Aos Padres, meus irmãos, “O Padre”, de Paulo Emanuel Machado

No Ano Sacerdotal (2009-2010), promulgado pelo Papa Bento XVI, o premiado ator britânico Jeremy Irons disse numa entrevista que gostaria de oferecer aos padres aquele padre (Gabriel) que ele havia interpretado no filme The Mission, de 1986, dirigido por Roland Joffé e com a belíssima trilha sonora de Ennio Morricone. Vale a pena ver (ou rever) e ouvir. De minha parte, gostaria de oferecer aos meus irmãos padres O Padre, de Paulo Emanuel Machado. Trata-se de uma das mais belas páginas encontradas no jornalzinho O Seminarista de 1995. Vou reproduzi-lo na íntegra ao final destas linhas.

Minutos antes de iniciar este artigo, um padre com mais de três décadas de sacerdócio, no meio de uma conversa, ao chegar em casa, depois da Missa dominical e de seus atendimentos, me falou assim: “Eu sou muito feliz como padre! Tenho muita alegria em rezar, em celebrar a Santa Missa e em atender com muito amor as pessoas. Para mim, o sacerdócio é minha união constante com Jesus. Somos amigos”. E dizia, ainda: “Sem essa união com o Senhor, não é possível perseverar”. Foi muito bom ouvir essas palavras, que me fizeram bem. Mudaram minha perspectiva. Estava ensaiando começar a escrever a partir de pensamentos tristes, de acontecimentos deprimentes (embora inegáveis). Ou, nas entrelinhas, endereçar-me para as queixas, as lamentações e afundar, inevitavelmente, na lama pegajosa do pessimismo. É melhor um pouco de gaudium et spes!

Confesso que estava recordando-me de um sacerdote que tempos atrás havia iniciado um livro intitulado Um padre falido. Ele abandonou esse projeto. Destruiu suas anotações. Conseguiu superar seu deserto e terminou, reconhecidamente bem, o seu fecundo ministério. Caminho “árduo e feliz”, ouvia nas rezas da Via crucis do Seminário. “Os homens o espremem, mas não o consumirão, porque o Padre renasce das cinzas como fênix”, assim acontece, como poetizava Paulo Emanuel Machado. Diante disso, sugeriria Charles Péguy: “La foi que j’aime le mieux, dit Dieu, c’est l’espérance” (A fé que eu amo mais, diz Deus, é a esperança).

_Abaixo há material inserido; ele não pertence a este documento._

set_option maxHeartbeats 400000 in
/-- **Door S36-K from the plates**: `IncrementEngine → PointDepletion → NearFarSplit → TypeISmallFloor →
IncrementDoor`. For `η ∈ (0,1]` run the engine with `b = (1+η)B`, `l = λ`, margin `θ₀ = 1/(1+η)`: a breakthrough
pair contradicts (H1) (the credits are exactly the engine's viscous and scale terms, and `(T−t)B'/B > a`); a size
touch contradicts (H2♭) through D (`α ≤ A·depletionIntegral`) and D♯ with the Lipschitz constant `b/λ` read off
the modulus (`4π(θλ)(b/λ) = 4πθ|ω(x̄)|`); so the size conjunct `‖ω(t)‖_∞ ≤ (1+η)B(t)` persists on `[t₁,T)`, and
`hasSobolevExtensionPast_of_barrier_family` ends it. -/
theorem incrementDoor_of (hK : IncrementEngine) (hD : PointDepletion) (hS : NearFarSplit)
    (hF : TypeISmallFloor) : IncrementDoor := by
  obtain ⟨A, hA, hdep⟩ := hD
  refine ⟨A, hA, ?_⟩
  intro ν T t₁ a ε c R θ Θ Θ' Θ'' hν ht₁ ht₁T ha hε hε' hc hR hθ hprof u p hsol hreg hH0 hH1 hH2
  have hprof' := hprof
  obtain ⟨-, -, -, hΘsign, -, hΘbd, -⟩ := hprof
  -- ### the size bound `‖ω(t)‖_∞ ≤ (1+η)B(t)` on `[t₁,T)` for every `η ∈ (0,1]`
  have hsize : ∀ η : ℝ, 0 < η → η ≤ 1 → ∀ t ∈ Ico t₁ T, ∀ x,
      ‖curl (u t) x‖ ≤ (1 + η) * barrier T a ε c t := by
    intro η hη hη1 t ht x
    have hB1 : 0 < barrier T a ε c t₁ := barrier_pos hε hc ht₁T
    rcases eq_or_lt_of_le ht.1 with h01 | h01
    · -- `t = t₁`: the size conjunct of (H0)
      rw [← h01]
      exact (hH0.2 x).trans (le_mul_of_one_le_left hB1.le (by linarith))
    -- the engine on `[t₁, t]`
    set b : ℝ → ℝ := fun s => (1 + η) * barrier T a ε c s with hb
    set b' : ℝ → ℝ := fun s => (1 + η) * (ε / (T - s) ^ 2 + c * (a * (T - s) ^ (-a - 1))) with hb'
    set l : ℝ → ℝ := modScale ν T R with hl
    set l' : ℝ → ℝ := fun s => R * (-ν / (2 * Real.sqrt (ν * (T - s)))) with hl'
    have hslab : ∀ s ∈ Icc t₁ t, HasDerivAt b (b' s) s ∧ HasDerivAt l (l' s) s ∧ 0 < b s ∧ 0 < l s := by
      intro s hs
      have hsT : s < T := hs.2.trans_lt ht.2
      refine ⟨?_, hasDerivAt_modScale ν T R hν hsT, ?_, modScale_pos hν hR hsT⟩
      · exact (hasDerivAt_barrier T a ε c hsT).const_mul (1 + η)
      · exact mul_pos (by linarith) (barrier_pos hε hc hsT)
    have hθ₀ : 1 / (1 + η) < 1 := (div_lt_one (by linarith)).2 (by linarith)
    have hinit : HasVorticityModulus u Θ t₁ (1 / (1 + η) * b t₁) (l t₁) := by
      have heq : 1 / (1 + η) * b t₁ = barrier T a ε c t₁ := by
        simp only [hb]; field_simp
      rw [heq]; exact hH0
    rcases hK ν T u p hν hsol hreg Θ Θ' Θ'' b b' l l' t₁ t (1 / (1 + η)) hprof' ht₁ h01 ht.2 hθ₀ hslab hinit
      with hcase | ⟨s, hs, xb, yb, hne, hmod, heqm, hK2⟩ | ⟨s, hs, xb, hmod, hmax, hsz, hK3⟩
    · -- case 1: the modulus-with-size persists up to `t`
      exact (hcase t ⟨ht.1, le_rfl⟩).2 x
    · -- case 2: a breakthrough pair contradicts (H1)
      exfalso
      have hsT : s < T := hs.2.trans_lt ht.2
      have hτ : 0 < T - s := sub_pos.2 hsT
      have hsI : s ∈ Ioo t₁ T := ⟨hs.1, hsT⟩
      have hBs : 0 < barrier T a ε c s := barrier_pos hε hc hsT
      have hbs : b s = (1 + η) * barrier T a ε c s := rfl
      have hbpos : 0 < b s := by rw [hbs]; exact mul_pos (by linarith) hBs
      have hls : l s = modScale ν T R s := rfl
      have hlpos : 0 < l s := modScale_pos hν hR hsT
      set r : ℝ := ‖xb - yb‖ with hr
      have hr0 : 0 < r := by rw [hr]; exact norm_pos_iff.2 (sub_ne_zero.2 hne)
      set ρ : ℝ := r / l s with hρ
      have hρ0 : 0 < ρ := div_pos hr0 hlpos
      obtain ⟨hΘρ, hΘ'ρ, -, -⟩ := hΘsign ρ hρ0
      set N : ℝ := ‖curl (u s) xb - curl (u s) yb‖ with hN
      have hNeq : N = b s * Θ ρ := heqm
      have hNpos : 0 < N := by rw [hNeq]; exact mul_pos hbpos hΘρ
      -- `Θ ρ ≤ 2` (size conjunct) and the trigger `B Θ ≤ |δω|`
      have hΘ2 : Θ ρ ≤ 2 := by
        have h1 : N ≤ ‖curl (u s) xb‖ + ‖curl (u s) yb‖ := norm_sub_le _ _
        have h2 := hmod.2 xb
        have h3 := hmod.2 yb
        have h4 : b s * Θ ρ ≤ b s * 2 := by rw [← hNeq]; linarith
        exact le_of_mul_le_mul_left h4 hbpos
      have htrig : barrier T a ε c s * Θ ρ ≤ N := by
        rw [hNeq, hbs]
        have : 0 ≤ η * (barrier T a ε c s * Θ ρ) := mul_nonneg hη.le (mul_nonneg hBs.le hΘρ.le)
        nlinarith
      have hH1' := hH1 s hsI xb yb hne (by simpa [hρ, hr, hls] using hΘ2) (by simpa [hρ, hr, hls, hN] using htrig)
      -- names for the analytic quantities
      set X : ℝ := ⟪curl (u s) xb - curl (u s) yb,
        fderiv ℝ (u s) xb (curl (u s) xb) - fderiv ℝ (u s) yb (curl (u s) yb)⟫ with hX
      set Tr : ℝ := |⟪u s xb - u s yb, xb - yb⟫| / r with hTr
      have hTr0 : 0 ≤ Tr := div_nonneg (abs_nonneg _) hr0.le
      -- (H1) unfolded: `(T−s)·(X/N² + Θ'ρ/(l Θρ)·Tr) ≤ a + ρΘ'/(2Θ) − 4Θ''/(R²Θ)`
      have hH1u : (T - s) * (X / N ^ 2 + Θ' ρ / (l s * Θ ρ) * |⟪u s xb - u s yb, xb - yb⟫| / r) ≤
          a + (ρ * Θ' ρ / (2 * Θ ρ) - 4 * Θ'' ρ / (R ^ 2 * Θ ρ)) := by
        simpa [pairCharge, pairCredit, hρ, hr, hls, hN, hX] using hH1'
      -- (K2) unfolded with `l'/l = −1/(2(T−s))`, `l² = R²ν(T−s)`
      have hll : l' s / l s = -1 / (2 * (T - s)) := modScale_deriv_div hν hR hsT
      have hl2 : l s ^ 2 = R ^ 2 * (ν * (T - s)) := modScale_sq hν hsT
      have hK2u : b' s * Θ ρ - b s * Θ' ρ * ρ * (-1 / (2 * (T - s))) ≤
          4 * ν * b s * Θ'' ρ / (R ^ 2 * (ν * (T - s))) + b s * Θ' ρ / l s * |⟪u s xb - u s yb, xb - yb⟫| / r +
            X / N := by
        have := hK2
        rw [hll, hl2] at this
        simpa [hρ, hr, hN, hX] using this
      -- clear denominators by hand
      have hP : X / N + b s * Θ' ρ / l s * |⟪u s xb - u s yb, xb - yb⟫| / r ≤
          (b s * Θ ρ / (T - s)) * (a + (ρ * Θ' ρ / (2 * Θ ρ) - 4 * Θ'' ρ / (R ^ 2 * Θ ρ))) := by
        have hfac : 0 < b s * Θ ρ / (T - s) := div_pos (mul_pos hbpos hΘρ) hτ
        have h1 := mul_le_mul_of_nonneg_left hH1u hfac.le
        have hlhs : b s * Θ ρ / (T - s) * ((T - s) * (X / N ^ 2 + Θ' ρ / (l s * Θ ρ) *
            |⟪u s xb - u s yb, xb - yb⟫| / r)) =
            X / N + b s * Θ' ρ / l s * |⟪u s xb - u s yb, xb - yb⟫| / r := by
          rw [hNeq]
          field_simp
        rw [hlhs] at h1
        exact h1
      have hexp : (b s * Θ ρ / (T - s)) * (a + (ρ * Θ' ρ / (2 * Θ ρ) - 4 * Θ'' ρ / (R ^ 2 * Θ ρ))) =
          a * b s * Θ ρ / (T - s) + b s * Θ' ρ * ρ / (2 * (T - s)) -
            4 * ν * b s * Θ'' ρ / (R ^ 2 * (ν * (T - s))) := by
        field_simp
        ring
      have hsc : b s * Θ' ρ * ρ * (-1 / (2 * (T - s))) = -(b s * Θ' ρ * ρ / (2 * (T - s))) := by ring
      rw [hsc] at hK2u
      rw [hexp] at hP
      have hfin : b' s * Θ ρ ≤ a * b s * Θ ρ / (T - s) := by linarith only [hK2u, hP]
      -- but `(T−s) b' > a b`
      have hgrow : a * b s < (T - s) * b' s := by
        have h := sub_mul_barrier_deriv T a ε c hsT
        have hpos : 0 < (1 - a) * ε / (T - s) := div_pos (mul_pos (by linarith) hε) hτ
        have : (T - s) * b' s - a * b s = (1 + η) * ((1 - a) * ε / (T - s)) := by
          simp only [hb, hb']; rw [← h]; ring
        have h2 : 0 < (1 + η) * ((1 - a) * ε / (T - s)) := mul_pos (by linarith) hpos
        linarith only [this, h2]
      have hfin' : (T - s) * b' s * Θ ρ ≤ a * b s * Θ ρ := by
        have := mul_le_mul_of_nonneg_left hfin hτ.le
        rw [mul_div_cancel₀ _ hτ.ne'] at this
        linarith only [this]
      exact (not_lt.2 hfin') (mul_lt_mul_of_pos_right hgrow hΘρ)
    · -- case 3: a size touch contradicts (H2♭)
      exfalso
      have hsT : s < T := hs.2.trans_lt ht.2
      have hτ : 0 < T - s := sub_pos.2 hsT
      have hsI : s ∈ Ioo t₁ T := ⟨hs.1, hsT⟩
      have hs0 : s ∈ Ico 0 T := ⟨ht₁.trans hs.1.le, hsT⟩
      have hBs : 0 < barrier T a ε c s := barrier_pos hε hc hsT
      have hbs : b s = (1 + η) * barrier T a ε c s := rfl
      have hbpos : 0 < b s := by rw [hbs]; exact mul_pos (by linarith) hBs
      have hls : l s = modScale ν T R s := rfl
      have hlpos : 0 < l s := modScale_pos hν hR hsT
      have hne0 : curl (u s) xb ≠ 0 := by
        rw [← norm_pos_iff, hsz]; exact hbpos
      -- D: `α − ν|∇ξ|² ≤ A·depletionIntegral − ν|∇ξ|²`
      obtain ⟨-, hDs⟩ := hdep ν T u p hsol hreg s hs0 xb hne0
      set Fr : ℝ := frobeniusNormSq (fderiv ℝ (vorticityDirection (curl (u s))) xb) with hFr
      have hrate : ⟪vorticityDirection (curl (u s)) xb, fderiv ℝ (u s) xb (vorticityDirection (curl (u s)) xb)⟫ -
          ν * Fr ≤ A * depletionIntegral u s xb - ν * Fr := by
        refine rate_le_of_netStretch_le hne0 ?_
        unfold netStretch
        rw [← hFr]
        nlinarith [hDs]
      -- D♯ with the Lipschitz constant `b/λ` read off the modulus
      have hΛ : 0 ≤ b s / l s := (div_pos hbpos hlpos).le
      have hcoh : ∀ y, ‖y - xb‖ < θ * l s → ‖curl (u s) y - curl (u s) xb‖ ≤ b s / l s * ‖y - xb‖ := by
        intro y _
        have h1 := hmod.1 y xb
        have h2 := (hΘbd (‖y - xb‖ / l s) (div_nonneg (norm_nonneg _) hlpos.le)).2
        calc ‖curl (u s) y - curl (u s) xb‖ ≤ b s * Θ (‖y - xb‖ / l s) := h1
          _ ≤ b s * (‖y - xb‖ / l s) := mul_le_mul_of_nonneg_left h2 hbpos.le
          _ = b s / l s * ‖y - xb‖ := by ring
      have hsplit := hS ν T u p hsol hreg s hs0 xb hne0 (θ * l s) (b s / l s) (mul_pos hθ hlpos) hΛ hcoh
      have hnear : 4 * π * (θ * l s) * (b s / l s) = 4 * π * θ * ‖curl (u s) xb‖ := by
        rw [hsz]; field_simp
      rw [hnear] at hsplit
      -- (H2♭) at the size touch
      have htrig : barrier T a ε c s ≤ ‖curl (u s) xb‖ := by
        rw [hsz, hbs]; nlinarith
      have hH2' := hH2 s hsI xb hmax htrig
      rw [← hFr] at hH2'
      have hfar : (T - s) * (A * depletionIntegral u s xb - ν * Fr) ≤ a := by
        have h1 : A * depletionIntegral u s xb ≤
            A * (4 * π * θ * ‖curl (u s) xb‖ + farDepletionIntegral u s xb (θ * l s)) :=
          mul_le_mul_of_nonneg_left hsplit hA
        nlinarith
      -- so `b' ≤ (a/(T−s))·b`, against `(T−s)b' > ab`
      have hK3' : (T - s) * b' s ≤ a * b s := by
        have h1 : b' s ≤ (A * depletionIntegral u s xb - ν * Fr) * b s :=
          hK3.trans (mul_le_mul_of_nonneg_right hrate hbpos.le)
        have h2 : (T - s) * b' s ≤ (T - s) * (A * depletionIntegral u s xb - ν * Fr) * b s := by
          have := mul_le_mul_of_nonneg_left h1 hτ.le
          linarith [this]
        have h3 : (T - s) * (A * depletionIntegral u s xb - ν * Fr) * b s ≤ a * b s :=
          mul_le_mul_of_nonneg_right hfar hbpos.le
        linarith
      have hgrow : a * b s < (T - s) * b' s := by
        have h := sub_mul_barrier_deriv T a ε c hsT
        have hpos : 0 < (1 - a) * ε / (T - s) := div_pos (mul_pos (by linarith) hε) hτ
        have : (T - s) * b' s - a * b s = (1 + η) * ((1 - a) * ε / (T - s)) := by
          simp only [hb, hb']; rw [← h]; ring
        have h2 : 0 < (1 + η) * ((1 - a) * ε / (T - s)) := mul_pos (by linarith) hpos
        linarith only [this, h2]
      exact (not_lt.2 hK3') hgrow
  -- ### the common end
  refine hasSobolevExtensionPast_of_barrier_family hF hν ht₁ ha hε hε' hsol hreg fun η hη => ?_
  refine ⟨t₁, ⟨le_rfl, ht₁T⟩, c, hc, fun t ht x => ?_⟩
  have hη' : 0 < min η 1 := lt_min hη one_pos
  have h := hsize (min η 1) hη' (min_le_right _ _) t ht x
  have hB0 : 0 ≤ barrier T a ε c t := (barrier_pos hε hc ht.2).le
  calc ‖curl (u t) x‖ ≤ (1 + min η 1) * barrier T a ε c t := h
    _ ≤ (1 + η) * barrier T a ε c t := mul_le_mul_of_nonneg_right (by linarith [min_le_left η 1]) hB0
    _ = (ε / (T - t) + c * (T - t) ^ (-a)) * (1 + η) := by unfold barrier; ring

end Composition

end Summit.NavierStokesRegularity.NavierStokesRegularity.Theorems.IncrementDoors

end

Certo dia, fui atrás de um livro somente por causa de uma citação feita por Jean Guitton. Nesse livro, Diálogos com Paulo VI, conversando sobre o padre, disse o filósofo francês: “Recordo-me do que diz o herói de Stendhal, Julien Sorel, no fim do romance O Vermelho e o Negro, que foi o breviário para tantos espíritos: ‘Ah, se eu encontrasse um sacerdote, um verdadeiro sacerdote!’”. Detenho-me. Examino-me. Estremeço. Na esperança, rezo com o Santo Newman:

Esquece meus passos mal andados,

Meu desamor perdoa e meu pecado.

Eu sei que vai raiar a madrugada

E não me deixarás abandonado.

Faz-nos bem recordar os padres santos, testemunhas da esperança. Recordar também aqueles que compõem nossa história. Santos ou não. História na qual o Deus bondoso, misterioso, misericordioso e providente escreve a nossa redenção. Introduzo aqui as palavras do Bem-aventurado Álvaro Del Portillo: ¡Gracias, perdón, ayúdame más!”. Todos os capítulos de nossas vidas, com todas as suas estações e humanos temores cabem dentro dessas três palavras nos nossos momentos de oração.

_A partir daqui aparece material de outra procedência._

variable {𝔸 : Type*} [NormedRing 𝔸] [NormedAlgebra ℂ 𝔸] [CompleteSpace 𝔸] [NormOneClass 𝔸]
  (m : Fin d → ℕ) [∀ i, NeZero (m i)] (n : ℕ)
  {W : Type*} [NormedAddCommGroup W] [InnerProductSpace ℂ W] (φ : W ≃ₗ[ℂ] 𝔸) {Mφ Mφ' : ℝ} (hMφ : 0 ≤ Mφ) (hMφ' : 0 ≤ Mφ')
  (hφ : ∀ w, ‖φ w‖ ≤ Mφ * ‖w‖) (hφ' : ∀ X, ‖φ.symm X‖ ≤ Mφ' * ‖X‖) {c₀ : ℝ} [Fact (0 < c₀)]
  (U : Bond d (towerP L m (n + 1)) → 𝔸ˣ) (εU : ℕ → ℝ) (hεU : ∀ j, 0 ≤ εU j)
  (hUε : ∀ (j : ℕ) (b : Bond d (towerP L m (j + 1))), ‖(UlevOf L m (n + 1) U j b : 𝔸) - 1‖ ≤ εU j)
  (hUb : ∀ (j : ℕ) (b : Bond d (towerP L m (j + 1))), UlevOf L m (n + 1) U j b ∈ U1 𝔸)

Sim, foi providencial ouvir aquele sexagenário sacerdote dizendo com tanta espontaneidade: Eu sou muito feliz como padre, antes de começar a escrever. Olhar a vida do padre a partir de um coração agradecido, indiviso, por isso entregue inteiramente a Jesus no ministério, comunica um sentimento bom. Fez-me lembrar de outro padre, Mário Cuomo, sardo fidei donum, que muitos de nós o recordamos como servo do Amor Infinito (prega per noi, exsules filii Evae!). Um amigo em comum me confidenciou que um dia recebeu em sua casa a visita desse sacerdote e lhe perguntou: “Onde o senhor mora atualmente?”. Ele respondeu: “Aqui! Eu moro onde estou!”. Penso que Jesus nos interpela de vez em quando, como o Criador na origem: “Onde estás?” Como no Apocalipse (3, 20): “Estou à porta e bato…”. Lembro-me também da resposta de outro sacerdote, Dom Murilo Sebastião Ramos Krieger, então Arcebispo de Salvador, testemunhada por Dom Gilson Andrade da Silva. Perguntaram a ele como se sentia na nova missão. Ele, então, respondeu: “Meu coração está onde meus pés pisam”. Creio que essas palavras traduzem a unidade de vida desses homens. Homens que chegaram a uma bela síntese de suas vivências, de suas vicissitudes, no dom e compromisso. Já não são mais homens em fuga, “embriagados pela velocidade”, diria Dom Manoel Pestana Filho.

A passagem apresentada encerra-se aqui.